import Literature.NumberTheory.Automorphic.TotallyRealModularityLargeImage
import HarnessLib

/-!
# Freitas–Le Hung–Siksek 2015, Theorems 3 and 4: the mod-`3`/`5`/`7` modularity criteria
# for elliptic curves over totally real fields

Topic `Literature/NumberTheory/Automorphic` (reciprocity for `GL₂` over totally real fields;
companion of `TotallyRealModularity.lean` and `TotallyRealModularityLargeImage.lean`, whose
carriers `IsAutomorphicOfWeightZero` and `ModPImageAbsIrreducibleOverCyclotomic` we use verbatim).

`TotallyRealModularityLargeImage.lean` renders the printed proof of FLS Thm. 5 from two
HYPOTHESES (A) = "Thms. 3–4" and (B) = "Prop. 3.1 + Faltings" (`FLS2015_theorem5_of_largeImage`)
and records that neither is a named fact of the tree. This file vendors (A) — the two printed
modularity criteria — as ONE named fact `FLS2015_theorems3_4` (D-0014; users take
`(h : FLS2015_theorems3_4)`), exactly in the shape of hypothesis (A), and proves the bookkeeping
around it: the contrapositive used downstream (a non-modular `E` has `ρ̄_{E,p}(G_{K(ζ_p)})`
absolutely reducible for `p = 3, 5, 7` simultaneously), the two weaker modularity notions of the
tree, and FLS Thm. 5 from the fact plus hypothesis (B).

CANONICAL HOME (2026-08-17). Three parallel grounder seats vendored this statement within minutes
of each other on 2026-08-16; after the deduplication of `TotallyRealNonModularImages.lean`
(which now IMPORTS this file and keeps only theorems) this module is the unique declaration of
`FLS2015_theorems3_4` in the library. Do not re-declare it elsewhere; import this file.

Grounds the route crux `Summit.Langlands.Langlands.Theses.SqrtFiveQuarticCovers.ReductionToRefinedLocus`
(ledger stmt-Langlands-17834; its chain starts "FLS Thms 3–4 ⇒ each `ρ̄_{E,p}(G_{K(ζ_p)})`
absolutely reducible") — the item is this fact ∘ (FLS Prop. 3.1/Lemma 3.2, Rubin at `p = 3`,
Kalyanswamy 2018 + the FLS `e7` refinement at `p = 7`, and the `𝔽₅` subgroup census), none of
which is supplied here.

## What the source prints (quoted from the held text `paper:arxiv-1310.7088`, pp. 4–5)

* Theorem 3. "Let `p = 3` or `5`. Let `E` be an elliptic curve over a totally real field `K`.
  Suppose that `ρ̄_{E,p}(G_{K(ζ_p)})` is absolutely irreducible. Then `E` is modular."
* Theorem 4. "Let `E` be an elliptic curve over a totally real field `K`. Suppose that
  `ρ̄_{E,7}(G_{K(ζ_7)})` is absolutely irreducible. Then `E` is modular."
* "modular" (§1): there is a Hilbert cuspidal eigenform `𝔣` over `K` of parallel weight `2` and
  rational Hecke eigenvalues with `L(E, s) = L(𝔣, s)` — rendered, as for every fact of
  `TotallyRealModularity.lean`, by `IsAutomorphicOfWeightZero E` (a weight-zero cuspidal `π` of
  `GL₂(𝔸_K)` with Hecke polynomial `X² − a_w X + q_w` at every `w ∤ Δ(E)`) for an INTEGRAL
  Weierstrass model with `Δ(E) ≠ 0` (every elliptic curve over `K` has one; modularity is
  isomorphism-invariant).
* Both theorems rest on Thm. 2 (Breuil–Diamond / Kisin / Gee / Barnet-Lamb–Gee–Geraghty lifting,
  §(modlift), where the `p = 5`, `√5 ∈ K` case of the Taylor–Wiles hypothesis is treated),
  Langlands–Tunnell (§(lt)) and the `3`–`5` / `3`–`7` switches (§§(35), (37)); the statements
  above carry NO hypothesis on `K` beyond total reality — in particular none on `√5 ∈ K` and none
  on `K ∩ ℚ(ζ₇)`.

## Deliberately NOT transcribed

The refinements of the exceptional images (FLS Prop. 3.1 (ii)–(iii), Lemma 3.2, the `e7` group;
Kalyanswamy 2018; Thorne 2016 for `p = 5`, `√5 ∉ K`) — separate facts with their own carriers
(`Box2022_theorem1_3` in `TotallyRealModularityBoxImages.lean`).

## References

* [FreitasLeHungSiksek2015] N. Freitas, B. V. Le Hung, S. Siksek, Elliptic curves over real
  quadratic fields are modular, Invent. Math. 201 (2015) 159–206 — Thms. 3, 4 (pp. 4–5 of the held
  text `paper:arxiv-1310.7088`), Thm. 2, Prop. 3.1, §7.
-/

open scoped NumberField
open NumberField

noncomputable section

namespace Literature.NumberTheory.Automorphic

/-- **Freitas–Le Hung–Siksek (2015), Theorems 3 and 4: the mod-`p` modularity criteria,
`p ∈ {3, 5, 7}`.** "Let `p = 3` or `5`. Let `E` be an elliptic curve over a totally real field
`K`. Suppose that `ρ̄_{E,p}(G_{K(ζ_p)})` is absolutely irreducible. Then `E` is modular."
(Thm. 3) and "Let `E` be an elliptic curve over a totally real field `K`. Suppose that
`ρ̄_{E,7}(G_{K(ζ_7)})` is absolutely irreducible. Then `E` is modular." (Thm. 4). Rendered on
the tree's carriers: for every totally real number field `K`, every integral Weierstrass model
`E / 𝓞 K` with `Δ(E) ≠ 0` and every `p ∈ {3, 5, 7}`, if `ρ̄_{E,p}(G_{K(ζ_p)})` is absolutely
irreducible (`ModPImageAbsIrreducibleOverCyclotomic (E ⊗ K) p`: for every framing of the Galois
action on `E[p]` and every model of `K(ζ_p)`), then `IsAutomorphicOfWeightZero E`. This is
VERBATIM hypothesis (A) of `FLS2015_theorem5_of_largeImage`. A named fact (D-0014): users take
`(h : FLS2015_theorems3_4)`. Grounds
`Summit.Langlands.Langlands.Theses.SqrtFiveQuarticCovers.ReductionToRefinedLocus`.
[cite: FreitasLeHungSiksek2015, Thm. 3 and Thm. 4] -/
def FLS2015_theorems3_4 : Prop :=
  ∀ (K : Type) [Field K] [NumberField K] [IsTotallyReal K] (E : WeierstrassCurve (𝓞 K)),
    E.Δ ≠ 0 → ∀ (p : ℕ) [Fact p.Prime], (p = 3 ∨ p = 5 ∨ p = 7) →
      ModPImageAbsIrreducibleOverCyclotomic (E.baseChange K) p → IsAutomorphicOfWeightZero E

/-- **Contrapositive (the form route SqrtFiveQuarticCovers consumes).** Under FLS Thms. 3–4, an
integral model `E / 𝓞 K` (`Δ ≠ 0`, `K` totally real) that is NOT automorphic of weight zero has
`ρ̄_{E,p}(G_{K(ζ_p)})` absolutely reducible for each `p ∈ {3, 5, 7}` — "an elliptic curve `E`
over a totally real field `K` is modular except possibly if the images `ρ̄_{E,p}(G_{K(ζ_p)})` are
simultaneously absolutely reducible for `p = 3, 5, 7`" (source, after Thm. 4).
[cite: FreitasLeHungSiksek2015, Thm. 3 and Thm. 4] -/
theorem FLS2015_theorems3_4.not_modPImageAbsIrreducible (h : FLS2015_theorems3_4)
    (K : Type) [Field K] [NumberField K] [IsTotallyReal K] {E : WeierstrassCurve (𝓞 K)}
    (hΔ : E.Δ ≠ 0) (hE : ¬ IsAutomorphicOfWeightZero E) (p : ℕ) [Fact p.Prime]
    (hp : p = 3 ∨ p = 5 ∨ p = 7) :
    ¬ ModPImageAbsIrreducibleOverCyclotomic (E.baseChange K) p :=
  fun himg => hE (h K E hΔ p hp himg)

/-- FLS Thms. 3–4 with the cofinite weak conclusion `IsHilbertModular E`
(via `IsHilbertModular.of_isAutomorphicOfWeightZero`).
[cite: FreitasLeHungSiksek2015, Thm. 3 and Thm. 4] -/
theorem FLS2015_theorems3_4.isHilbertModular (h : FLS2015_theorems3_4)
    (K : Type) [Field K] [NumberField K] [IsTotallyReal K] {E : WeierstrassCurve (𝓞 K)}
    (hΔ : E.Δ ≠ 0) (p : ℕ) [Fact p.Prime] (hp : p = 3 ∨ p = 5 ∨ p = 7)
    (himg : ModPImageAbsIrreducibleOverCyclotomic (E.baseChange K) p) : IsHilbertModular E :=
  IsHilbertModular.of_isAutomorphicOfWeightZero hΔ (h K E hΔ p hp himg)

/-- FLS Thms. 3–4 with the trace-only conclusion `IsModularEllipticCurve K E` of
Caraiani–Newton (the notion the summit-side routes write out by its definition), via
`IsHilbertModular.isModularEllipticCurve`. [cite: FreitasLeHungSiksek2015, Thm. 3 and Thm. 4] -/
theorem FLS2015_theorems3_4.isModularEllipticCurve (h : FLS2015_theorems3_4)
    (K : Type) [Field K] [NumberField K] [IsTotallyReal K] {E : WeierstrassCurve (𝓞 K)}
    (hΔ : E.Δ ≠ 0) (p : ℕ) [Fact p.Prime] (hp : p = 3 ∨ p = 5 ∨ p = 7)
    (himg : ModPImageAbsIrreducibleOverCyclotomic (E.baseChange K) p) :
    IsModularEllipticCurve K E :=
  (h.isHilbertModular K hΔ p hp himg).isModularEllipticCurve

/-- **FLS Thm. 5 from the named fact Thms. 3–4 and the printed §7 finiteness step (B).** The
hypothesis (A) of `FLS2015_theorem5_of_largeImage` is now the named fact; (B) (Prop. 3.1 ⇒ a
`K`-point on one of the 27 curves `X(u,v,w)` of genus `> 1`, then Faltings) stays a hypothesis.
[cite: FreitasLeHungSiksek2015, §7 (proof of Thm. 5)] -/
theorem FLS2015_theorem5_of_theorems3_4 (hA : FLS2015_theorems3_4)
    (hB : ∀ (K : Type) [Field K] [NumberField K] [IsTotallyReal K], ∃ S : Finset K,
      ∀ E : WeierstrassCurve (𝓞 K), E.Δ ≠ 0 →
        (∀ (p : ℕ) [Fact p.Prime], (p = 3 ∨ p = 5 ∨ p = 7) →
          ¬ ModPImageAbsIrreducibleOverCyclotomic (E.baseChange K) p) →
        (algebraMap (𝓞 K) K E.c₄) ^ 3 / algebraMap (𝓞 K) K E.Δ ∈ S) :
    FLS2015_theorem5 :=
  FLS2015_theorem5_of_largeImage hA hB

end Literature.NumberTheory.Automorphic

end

·····

_Assignment:_ Give only the lines from the one holding "VERBATIM hypothesis (A)" through the one holding "Thms. 3–4, an", each restated exactly as it appears above.

_Solution to this task:_
VERBATIM hypothesis (A) of `FLS2015_theorem5_of_largeImage`. A named fact (D-0014): users take
`(h : FLS2015_theorems3_4)`. Grounds
`Summit.Langlands.Langlands.Theses.SqrtFiveQuarticCovers.ReductionToRefinedLocus`.
[cite: FreitasLeHungSiksek2015, Thm. 3 and Thm. 4] -/
def FLS2015_theorems3_4 : Prop :=
  ∀ (K : Type) [Field K] [NumberField K] [IsTotallyReal K] (E : WeierstrassCurve (𝓞 K)),
    E.Δ ≠ 0 → ∀ (p : ℕ) [Fact p.Prime], (p = 3 ∨ p = 5 ∨ p = 7) →
      ModPImageAbsIrreducibleOverCyclotomic (E.baseChange K) p → IsAutomorphicOfWeightZero E

/-- **Contrapositive (the form route SqrtFiveQuarticCovers consumes).** Under FLS Thms. 3–4, an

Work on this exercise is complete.